Perez Soler Javier, Guardiola Jose-Luis, García Sastre Nicolás, Garrigues Carbó Pau, Sanchis Hernández Miguel, Perez-Cortes Juan-Carlos
Instituto Tecnológico de Informática (ITI), C. Nicolás Copérnico, 7, 46022 Valencia, Spain.
Departamento de Informática de Sistemas y Computadores (DISCA), Universitat Politècnica de València (UPV), 46022 Valencia, Spain.
Sensors (Basel). 2025 Jul 2;25(13):4127. doi: 10.3390/s25134127.
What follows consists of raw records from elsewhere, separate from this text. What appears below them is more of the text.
import Summits.ValiantsHypothesis.ValiantsHypothesis.Theorems.SymPencilPerFourToricLowRank
import Summits.ValiantsHypothesis.ValiantsHypothesis.Theorems.SymPencilPerFourToricTwoRow

/-!
# Route `SymPencil` — the toric case at dimension `6`, V: the profile `(2,2,2,1)`
# (`--supports` stmt-ValiantsHypothesis-5674 `SdcSuperquadratic`; crux workfile
# `Cruxes/SdcSuperquadratic/TORIC-SIX.md`)

Setting: `W` a `6`-dimensional space of `4 × 4` matrices with H3 and all row and column ranks
`≤ 2`.

**Theorem** (`false_of_row_rank_le_one`).  No row of `W` has rank `≤ 1`.  (With
`SymPencilPerFourToricZeroRow` / `SymPencilPerFourToricLowRank` this leaves only the profile
`(2,2,2,2)` for the toric case of `R6`.)

Proof.  Two low rows are `SymPencilPerFourToricLowRank.false_of_two_rows_rank_le_one`; so row
`q` has rank `1`, `L_q = K v`, and the three other rows have rank `2`.  For a row `c ≠ q` with
`v ∉ L_c` the pair lever (`SymPencilPerFourToricLever`) on the two remaining rows `a, b` has the
`3`-dimensional kernel `L_c + K v`, so all `2 × 2` subpermanents of the pair space `W ∩ {rows c, q
= 0}` (dimension `≥ 6 - 2 - 1 = 3`) vanish — contradicting
`SymPencilPerFourToricTwoRow.finrank_le_two_of_perms_vanish`.  Hence `v ∈ L_a ∩ L_b ∩ L_c`; for a
column `j` in the support of `v` the elements of `W` with row `q` zero (dimension `5`) have at most
a `3`-dimensional subspace with column `j` zero (one dimension per row), so their column-`j` image
has dimension `≥ 2`, and together with `v_j ≠ 0` in row `q` the column `j` has rank `3`.

Honest framing: one profile of the toric case of `R6`; nothing here changes `sdc(per_4) ≥ 25`; the
crux `SdcSuperquadratic` and `VP ≠ VNP` are untouched.  No definitions, no named facts. [folklore]
-/

noncomputable section

-- single-conjunct layout: Sub = Summit, duplicated namespace component intended
set_option linter.dupNamespace false

namespace Summit.ValiantsHypothesis.ValiantsHypothesis.Theorems.SymPencilPerFourToricOneLow

open Matrix Finset Module
open Literature.Computability.AlgebraicComplexity
open Literature.Computability.AlgebraicComplexity.AlperBogartVelasco
open Summit.ValiantsHypothesis.ValiantsHypothesis.Theorems.SymPencilPerFourHessianRankThreeZero
open Summit.ValiantsHypothesis.ValiantsHypothesis.Theorems.SymPencilPerFourHessianToric
open Summit.ValiantsHypothesis.ValiantsHypothesis.Theorems.SymPencilPerFourToricLever
open Summit.ValiantsHypothesis.ValiantsHypothesis.Theorems.SymPencilPerFourToricZeroRow
open Summit.ValiantsHypothesis.ValiantsHypothesis.Theorems.SymPencilPerFourToricLowRank
open Summit.ValiantsHypothesis.ValiantsHypothesis.Theorems.SymPencilPerFourToricTwoRow

variable {K : Type*} [Field K]

/-- A row of rank `≤ 2` which is live at column `j` has at most a line of values vanishing at `j`.
[folklore] -/
theorem finrank_row_inf_ker_le_one (W : Submodule K (Fin 4 × Fin 4 → K)) (p j : Fin 4)
    (hp : finrank K (W.map (LinearMap.funLeft K K fun j : Fin 4 => (p, j))) ≤ 2)
    (hlive : ∃ x ∈ W, x (p, j) ≠ 0) :
    finrank K ↥(W.map (LinearMap.funLeft K K fun j : Fin 4 => (p, j)) ⊓
      LinearMap.ker (LinearMap.proj j : (Fin 4 → K) →ₗ[K] K)) ≤ 1 := by
  set L := W.map (LinearMap.funLeft K K fun j : Fin 4 => (p, j)) with hL
  have h := finrank_eq_finrank_map_add_finrank_inf_ker L (LinearMap.proj j : (Fin 4 → K) →ₗ[K] K)
  have hpos : 1 ≤ finrank K (L.map (LinearMap.proj j : (Fin 4 → K) →ₗ[K] K)) := by
    obtain ⟨x, hx, hxj⟩ := hlive
    rw [Nat.one_le_iff_ne_zero, Ne, Submodule.finrank_eq_zero, Submodule.eq_bot_iff]
    intro h0
    apply hxj
    have hm : (x (p, j) : K) ∈ L.map (LinearMap.proj j : (Fin 4 → K) →ₗ[K] K) :=
      ⟨_, ⟨x, hx, rfl⟩, rfl⟩
    exact h0 _ hm
  omega

set_option maxHeartbeats 800000 in
/-- For a row `c ≠ q` (row `q` of rank `≤ 1`, row `c` of rank `2`): every row-`q` value lies in
`L_c`. [folklore] -/
theorem row_mem_of_rank_le_one [CharZero K] (W : Submodule K (Fin 4 × Fin 4 → K))
    (hW3 : ∀ x ∈ W, ∀ (r c : Fin 3 → Fin 4), Function.Injective r → Function.Injective c →
      ((Matrix.of fun i j => x (i, j)).submatrix r c).permanent = 0)
    (hrow : ∀ r : Fin 4, finrank K (W.map (LinearMap.funLeft K K fun j : Fin 4 => (r, j))) ≤ 2)
    (h6 : finrank K W = 6) (a b c q : Fin 4) (hab : a ≠ b) (hac : a ≠ c) (haq : a ≠ q)
    (hbc : b ≠ c) (hbq : b ≠ q) (hcq : c ≠ q)
    (hq : finrank K (W.map (LinearMap.funLeft K K fun j : Fin 4 => (q, j))) ≤ 1)
    (hc2 : finrank K (W.map (LinearMap.funLeft K K fun j : Fin 4 => (c, j))) = 2) :
    ∀ y ∈ W, (LinearMap.funLeft K K fun j : Fin 4 => (q, j)) y ∈
      W.map (LinearMap.funLeft K K fun j : Fin 4 => (c, j)) := by
  classical
  intro y hy
  set ρa := (LinearMap.funLeft K K fun j : Fin 4 => (a, j)) with hρa
  set ρb := (LinearMap.funLeft K K fun j : Fin 4 => (b, j)) with hρb
  set ρc := (LinearMap.funLeft K K fun j : Fin 4 => (c, j)) with hρc
  set ρq := (LinearMap.funLeft K K fun j : Fin 4 => (q, j)) with hρq
  have eρa : ∀ (x : Fin 4 × Fin 4 → K) (j : Fin 4), ρa x j = x (a, j) := fun _ _ => rfl
  have eρb : ∀ (x : Fin 4 × Fin 4 → K) (j : Fin 4), ρb x j = x (b, j) := fun _ _ => rfl
  have eρc : ∀ (x : Fin 4 × Fin 4 → K) (j : Fin 4), ρc x j = x (c, j) := fun _ _ => rfl
  have eρq : ∀ (x : Fin 4 × Fin 4 → K) (j : Fin 4), ρq x j = x (q, j) := fun _ _ => rfl
  have hra : finrank K (W.map ρa) ≤ 2 := hrow a
  have hrb : finrank K (W.map ρb) ≤ 2 := hrow b
  by_contra hnot
  have hv0 : ρq y ≠ 0 := fun h => hnot (by rw [h]; exact Submodule.zero_mem _)
  -- `M = L_c + K v` has dimension `3`
  set M : Submodule K (Fin 4 → K) := W.map ρc ⊔ K ∙ (ρq y) with hM
  have hM3 : 3 ≤ finrank K M := by
    have hinf : W.map ρc ⊓ (K ∙ ρq y) = ⊥ := by
      rw [Submodule.eq_bot_iff]
      intro v hv
      obtain ⟨hv1, hv2⟩ := Submodule.mem_inf.1 hv
      rw [Submodule.mem_span_singleton] at hv2
      obtain ⟨k, rfl⟩ := hv2
      by_cases hk : k = 0
      · rw [hk, zero_smul]
      · exfalso; apply hnot
        have := Submodule.smul_mem (W.map ρc) k⁻¹ hv1
        rwa [smul_smul, inv_mul_cancel₀ hk, one_smul] at this
    have h := Submodule.finrank_sup_add_finrank_inf_eq (W.map ρc) (K ∙ ρq y)
    rw [hinf, finrank_bot, add_zero, finrank_span_singleton hv0] at h
    rw [hM]; omega
  -- the pair space `X = W ∩ {rows c, q = 0}` has dimension `≥ 3`
  set X := W ⊓ LinearMap.ker ρc ⊓ LinearMap.ker ρq with hX
  have hX3 : 3 ≤ finrank K X := by
    have d : finrank K W ≤ finrank K X + finrank K (W.map ρc) + finrank K (W.map ρq) :=
      finrank_pair_le W c q
    omega
  have memX : ∀ x, x ∈ X ↔ x ∈ W ∧ (∀ j, x (c, j) = 0) ∧ ∀ j, x (q, j) = 0 := fun x => by
    rw [hX]; exact mem_pair_iff W c q x
  -- all `2 × 2` subpermanents of rows `a, b` vanish on `X`
  have hP : ∀ x ∈ X, ∀ l l' : Fin 4, l ≠ l' →
      x (a, l) * x (b, l') + x (a, l') * x (b, l) = 0 := by
    intro x hx
    obtain ⟨hxW, hxc, hxq⟩ := (memX x).1 hx
    refine perms_vanish_of_lever_three M hM3 x a b fun u hu j₀ j₁ j₂ h01 h02 h12 => ?_
    rw [hM, Submodule.mem_sup] at hu
    obtain ⟨u₁, hu₁, u₂, hu₂, rfl⟩ := hu
    obtain ⟨y₁, hy₁, rfl⟩ := hu₁
    rw [Submodule.mem_span_singleton] at hu₂
    obtain ⟨k, rfl⟩ := hu₂
    have e1 := pair_lever W hW3 hxW hy₁ hab hac hbc hxc h01 h02 h12
    have e2 := pair_lever W hW3 hxW hy hab haq hbq hxq h01 h02 h12
    simp only [Pi.add_apply, Pi.smul_apply, smul_eq_mul, eρc, eρq]
    linear_combination e1 + k * e2
  -- hence `dim X ≤ 2`: contradiction
  have hXrows : ∀ x ∈ X, ∀ i j : Fin 4, i ≠ a → i ≠ b → x (i, j) = 0 := by
    intro x hx i j hia hib
    obtain ⟨-, hxc, hxq⟩ := (memX x).1 hx
    rcases eq_or_of_four a b c q hab hac haq hbc hbq hcq i with hi | hi | hi | hi
    · exact absurd hi hia
    · exact absurd hi hib
    · rw [hi]; exact hxc j
    · rw [hi]; exact hxq j
  have hXW : X ≤ W := inf_le_left.trans inf_le_left
  have h2 := finrank_le_two_of_perms_vanish X a b hXrows hP
    ((Submodule.finrank_mono (Submodule.map_mono hXW)).trans hra)
    ((Submodule.finrank_mono (Submodule.map_mono hXW)).trans hrb)
  omega

set_option maxHeartbeats 800000 in
/-- **No toric `6`-dimensional singular subspace has a row of rank `≤ 1`.**  See the module
docstring. [folklore] -/
theorem false_of_row_rank_le_one [CharZero K] (W : Submodule K (Fin 4 × Fin 4 → K))
    (hW3 : ∀ x ∈ W, ∀ (r c : Fin 3 → Fin 4), Function.Injective r → Function.Injective c →
      ((Matrix.of fun i j => x (i, j)).submatrix r c).permanent = 0)
    (hrow : ∀ r : Fin 4, finrank K (W.map (LinearMap.funLeft K K fun j : Fin 4 => (r, j))) ≤ 2)
    (hcol : ∀ l : Fin 4, finrank K (W.map (LinearMap.funLeft K K fun i : Fin 4 => (i, l))) ≤ 2)
    (h6 : finrank K W = 6) (q : Fin 4)
    (hq : finrank K (W.map (LinearMap.funLeft K K fun j : Fin 4 => (q, j))) ≤ 1) : False := by
  classical
  -- two low rows are excluded
  by_cases h2 : ∃ r, r ≠ q ∧ finrank K (W.map (LinearMap.funLeft K K fun j : Fin 4 => (r, j))) ≤ 1
  · obtain ⟨r, hrq, hr⟩ := h2
    exact false_of_two_rows_rank_le_one W hW3 hrow hcol h6 q r (Ne.symm hrq) hq hr
  push Not at h2
  have hn2 : ∀ r, r ≠ q → finrank K (W.map (LinearMap.funLeft K K fun j : Fin 4 => (r, j))) = 2 :=
    fun r hr => by have := h2 r hr; have := hrow r; omega
  have eρ : ∀ (r : Fin 4) (x : Fin 4 × Fin 4 → K) (j : Fin 4),
      (LinearMap.funLeft K K fun j : Fin 4 => (r, j)) x j = x (r, j) := fun _ _ _ => rfl
  have eγ : ∀ (l : Fin 4) (x : Fin 4 × Fin 4 → K) (i : Fin 4),
      (LinearMap.funLeft K K fun i : Fin 4 => (i, l)) x i = x (i, l) := fun _ _ _ => rfl
  -- row `q` is not zero: a live cell `(q, j)`
  obtain ⟨x₀, hx₀, j, hj⟩ : ∃ x₀ ∈ W, ∃ j, x₀ (q, j) ≠ 0 := by
    by_contra h
    push Not at h
    exact false_of_zero_row W hW3 hrow hcol h6 q h
  -- the three other rows, all containing `v = ρ_q x₀`; so they are live at `j`
  obtain ⟨a, b, c, hab, hac, hbc, haq, hbq, hcq, hrows⟩ := exists_three_others q
  have hlive : ∀ p, p ≠ q → ∃ x ∈ W, x (p, j) ≠ 0 := by
    intro p hpq
    obtain ⟨r', r'', hr'r'', hr'q, hr'p, hr''q, hr''p, -⟩ := exists_other_two q p (Ne.symm hpq)
    obtain ⟨x, hx, hxv⟩ := row_mem_of_rank_le_one W hW3 hrow h6 r' r'' p q hr'r'' hr'p hr'q
      hr''p hr''q hpq hq (hn2 p hpq) x₀ hx₀
    refine ⟨x, hx, ?_⟩
    have := congr_fun hxv j
    rw [eρ, eρ] at this
    rw [this]; exact hj
  -- `W' = W ∩ {row q = 0}` has dimension `≥ 5`
  set ρq := (LinearMap.funLeft K K fun j : Fin 4 => (q, j)) with hρq
  set γ := (LinearMap.funLeft K K fun i : Fin 4 => (i, j)) with hγdef
  have eγ' : ∀ (x : Fin 4 × Fin 4 → K) (i : Fin 4), γ x i = x (i, j) := fun _ _ => rfl
  set W' := W ⊓ LinearMap.ker ρq with hW'
  have hW'5 : 5 ≤ finrank K W' := by
    have := finrank_eq_finrank_map_add_finrank_inf_ker W ρq
    rw [← hW'] at this
    omega
  -- `Y = W' ∩ {column j = 0}` has dimension `≤ 3`
  set Y := W' ⊓ LinearMap.ker γ with hY
  have memY : ∀ x, x ∈ Y → x ∈ W ∧ (∀ l, x (q, l) = 0) ∧ ∀ i, x (i, j) = 0 := by
    intro x hx
    rw [hY, hW', Submodule.mem_inf, Submodule.mem_inf, LinearMap.mem_ker, LinearMap.mem_ker] at hx
    exact ⟨hx.1.1, fun l => congr_fun hx.1.2 l, fun i => congr_fun hx.2 i⟩
  -- one dimension per row
  have step : ∀ (p : Fin 4) (Z : Submodule K (Fin 4 × Fin 4 → K)), p ≠ q → Z ≤ Y →
      finrank K Z ≤ 1 + finrank K ↥(Z ⊓ LinearMap.ker (LinearMap.funLeft K K fun j : Fin 4 => (p, j))) := by
    intro p Z hpq hZY
    have h := finrank_eq_finrank_map_add_finrank_inf_ker Z (LinearMap.funLeft K K fun j : Fin 4 => (p, j))
    have hle : Z.map (LinearMap.funLeft K K fun j : Fin 4 => (p, j)) ≤
        W.map (LinearMap.funLeft K K fun j : Fin 4 => (p, j)) ⊓
          LinearMap.ker (LinearMap.proj j : (Fin 4 → K) →ₗ[K] K) := by
      rintro _ ⟨x, hx, rfl⟩
      obtain ⟨hxW, -, hxj⟩ := memY x (hZY hx)
      refine Submodule.mem_inf.2 ⟨⟨x, hxW, rfl⟩, ?_⟩
      rw [LinearMap.mem_ker, LinearMap.proj_apply, eρ]
      exact hxj p
    have := (Submodule.finrank_mono hle).trans (finrank_row_inf_ker_le_one W p j (hrow p) (hlive p hpq))
    omega
  have hY3 : finrank K Y ≤ 3 := by
    have s1 := step a Y haq le_rfl
    set Y₁ := Y ⊓ LinearMap.ker (LinearMap.funLeft K K fun j : Fin 4 => (a, j)) with hY₁
    have s2 := step b Y₁ hbq inf_le_left
    set Y₂ := Y₁ ⊓ LinearMap.ker (LinearMap.funLeft K K fun j : Fin 4 => (b, j)) with hY₂
    have s3 := step c Y₂ hcq (inf_le_left.trans inf_le_left)
    set Y₃ := Y₂ ⊓ LinearMap.ker (LinearMap.funLeft K K fun j : Fin 4 => (c, j)) with hY₃
    have h0 : finrank K Y₃ = 0 := by
      rw [Submodule.finrank_eq_zero, Submodule.eq_bot_iff]
      intro x hx
      rw [hY₃, Submodule.mem_inf, LinearMap.mem_ker] at hx
      obtain ⟨hx2, hxc⟩ := hx
      rw [hY₂, Submodule.mem_inf, LinearMap.mem_ker] at hx2
      obtain ⟨hx1, hxb⟩ := hx2
      rw [hY₁, Submodule.mem_inf, LinearMap.mem_ker] at hx1
      obtain ⟨hx0, hxa⟩ := hx1
      obtain ⟨-, hxq, -⟩ := memY x hx0
      funext e; obtain ⟨i, l⟩ := e
      rcases hrows i with hi | hi | hi | hi <;> rw [hi]
      · exact hxq l
      · have := congr_fun hxa l; rwa [eρ] at this
      · have := congr_fun hxb l; rwa [eρ] at this
      · have := congr_fun hxc l; rwa [eρ] at this
    omega
  -- so the column-`j` image of `W'` has dimension `≥ 2`, and misses `γ x₀`
  have hW'j : 2 ≤ finrank K (W'.map γ) := by
    have := finrank_eq_finrank_map_add_finrank_inf_ker W' γ
    rw [← hY] at this
    omega
  have hnot : γ x₀ ∉ W'.map γ := by
    intro hmem
    rw [Submodule.mem_map] at hmem
    obtain ⟨x, hx, hxx⟩ := hmem
    rw [hW', Submodule.mem_inf, LinearMap.mem_ker] at hx
    have h1 := congr_fun hxx q
    rw [eγ', eγ'] at h1
    have h2 := congr_fun hx.2 j
    rw [eρ] at h2
    exact hj (by rw [← h1]; exact h2)
  have hγ0 : γ x₀ ≠ 0 := fun h => hnot (by rw [h]; exact Submodule.zero_mem _)
  have hinf : W'.map γ ⊓ (K ∙ γ x₀) = ⊥ := by
    rw [Submodule.eq_bot_iff]
    intro v hv
    obtain ⟨hv1, hv2⟩ := Submodule.mem_inf.1 hv
    rw [Submodule.mem_span_singleton] at hv2
    obtain ⟨k, rfl⟩ := hv2
    by_cases hk : k = 0
    · rw [hk, zero_smul]
    · exfalso; apply hnot
      have := Submodule.smul_mem (W'.map γ) k⁻¹ hv1
      rwa [smul_smul, inv_mul_cancel₀ hk, one_smul] at this
  have hsup := Submodule.finrank_sup_add_finrank_inf_eq (W'.map γ) (K ∙ γ x₀)
  rw [hinf, finrank_bot, add_zero, finrank_span_singleton hγ0] at hsup
  have hle : W'.map γ ⊔ (K ∙ γ x₀) ≤ W.map γ :=
    sup_le (Submodule.map_mono inf_le_left)
      ((Submodule.span_singleton_le_iff_mem _ _).2 ⟨x₀, hx₀, rfl⟩)
  have := Submodule.finrank_mono hle
  have hcj : finrank K (W.map γ) ≤ 2 := hcol j
  omega

end Summit.ValiantsHypothesis.ValiantsHypothesis.Theorems.SymPencilPerFourToricOneLow

end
Multi-view classification (MVC) typically focuses on categorizing objects into distinct classes by employing multiple perspectives of the same objects. However, in numerous real-world applications, such as industrial inspection and quality control, there is an increasing need to distinguish particular objects from a pool of similar ones while simultaneously disregarding unknown objects. In these scenarios, relying on a single image may not provide sufficient information to effectively identify the scrutinized object, as different perspectives may reveal distinct characteristics that are essential for accurate classification. Most existing approaches operate within closed-set environments and are focused on generalization, which makes them less effective in distinguishing individual objects from others. This limitations are particularly problematic in industrial quality assessment, where distinguishing between specific objects and discarding unknowns is crucial. To address this challenge, we introduce a View-Compatible Feature Fusion (VCFF) method that utilizes images from predetermined positions as an accurate solution for multi-view classification of specific objects. Unlike other approaches, VCFF explicitly integrates pose information during the fusion process. It does not merely use pose as auxiliary data but employs it to align and selectively fuse features from different views. This mathematically explicit fusion of rotations, based on relative poses, allows VCFF to effectively combine multi-view information, enhancing classification accuracy. Through experimental evaluations, we demonstrate that the proposed VCFF method outperforms state-of-the-art MVC algorithms, especially in open-set scenarios, where the set of possible objects is not fully known in advance. Remarkably, VCFF achieves an average precision of 1.0 using only 8 cameras, whereas existing methods require 20 cameras to reach a maximum of 0.95. In terms of AUC-ROC under the constraint of fewer than 3σ false positives-a critical metric in industrial inspection-current state-of-the-art methods achieve up to 0.72, while VCFF attains a perfect score of 1.0 with just eight cameras. Furthermore, our approach delivers highly accurate rotation estimation, maintaining an error margin slightly above 2° when sampling at 4° intervals.
多视图分类(MVC)通常专注于通过采用同一物体的多个视角将物体分类到不同类别中。然而,在许多实际应用中,如工业检测和质量控制,越来越需要从一组相似物体中区分出特定物体,同时忽略未知物体。在这些场景中,仅依靠单一图像可能无法提供足够信息来有效识别被检查物体,因为不同视角可能会揭示对准确分类至关重要的不同特征。大多数现有方法在封闭集环境中运行,专注于泛化,这使得它们在将单个物体与其他物体区分开来时效果较差。这种局限性在工业质量评估中尤其成问题,因为区分特定物体和丢弃未知物体至关重要。为应对这一挑战,我们引入了一种视图兼容特征融合(VCFF)方法,该方法利用来自预定位置的图像作为特定物体多视图分类的准确解决方案。与其他方法不同,VCFF在融合过程中明确整合姿态信息。它不仅仅将姿态用作辅助数据,而是利用它来对齐并选择性地融合来自不同视图的特征。基于相对姿态的这种旋转的数学上明确的融合,使VCFF能够有效地组合多视图信息,提高分类精度。通过实验评估,我们证明所提出的VCFF方法优于现有最先进的MVC算法,特别是在开放集场景中,在这种场景下可能物体的集合事先并不完全已知。值得注意的是,VCFF仅使用8个摄像头就能达到1.0的平均精度,而现有方法需要20个摄像头才能达到最高0.95的精度。在工业检测的关键指标——误报率低于3σ的约束下的AUC-ROC方面,现有最先进的方法最高达到0.72,而VCFF仅用8个摄像头就能达到完美的1.0分数。此外,我们的方法提供了高度准确的旋转估计,以4°间隔采样时误差 margin略高于2°。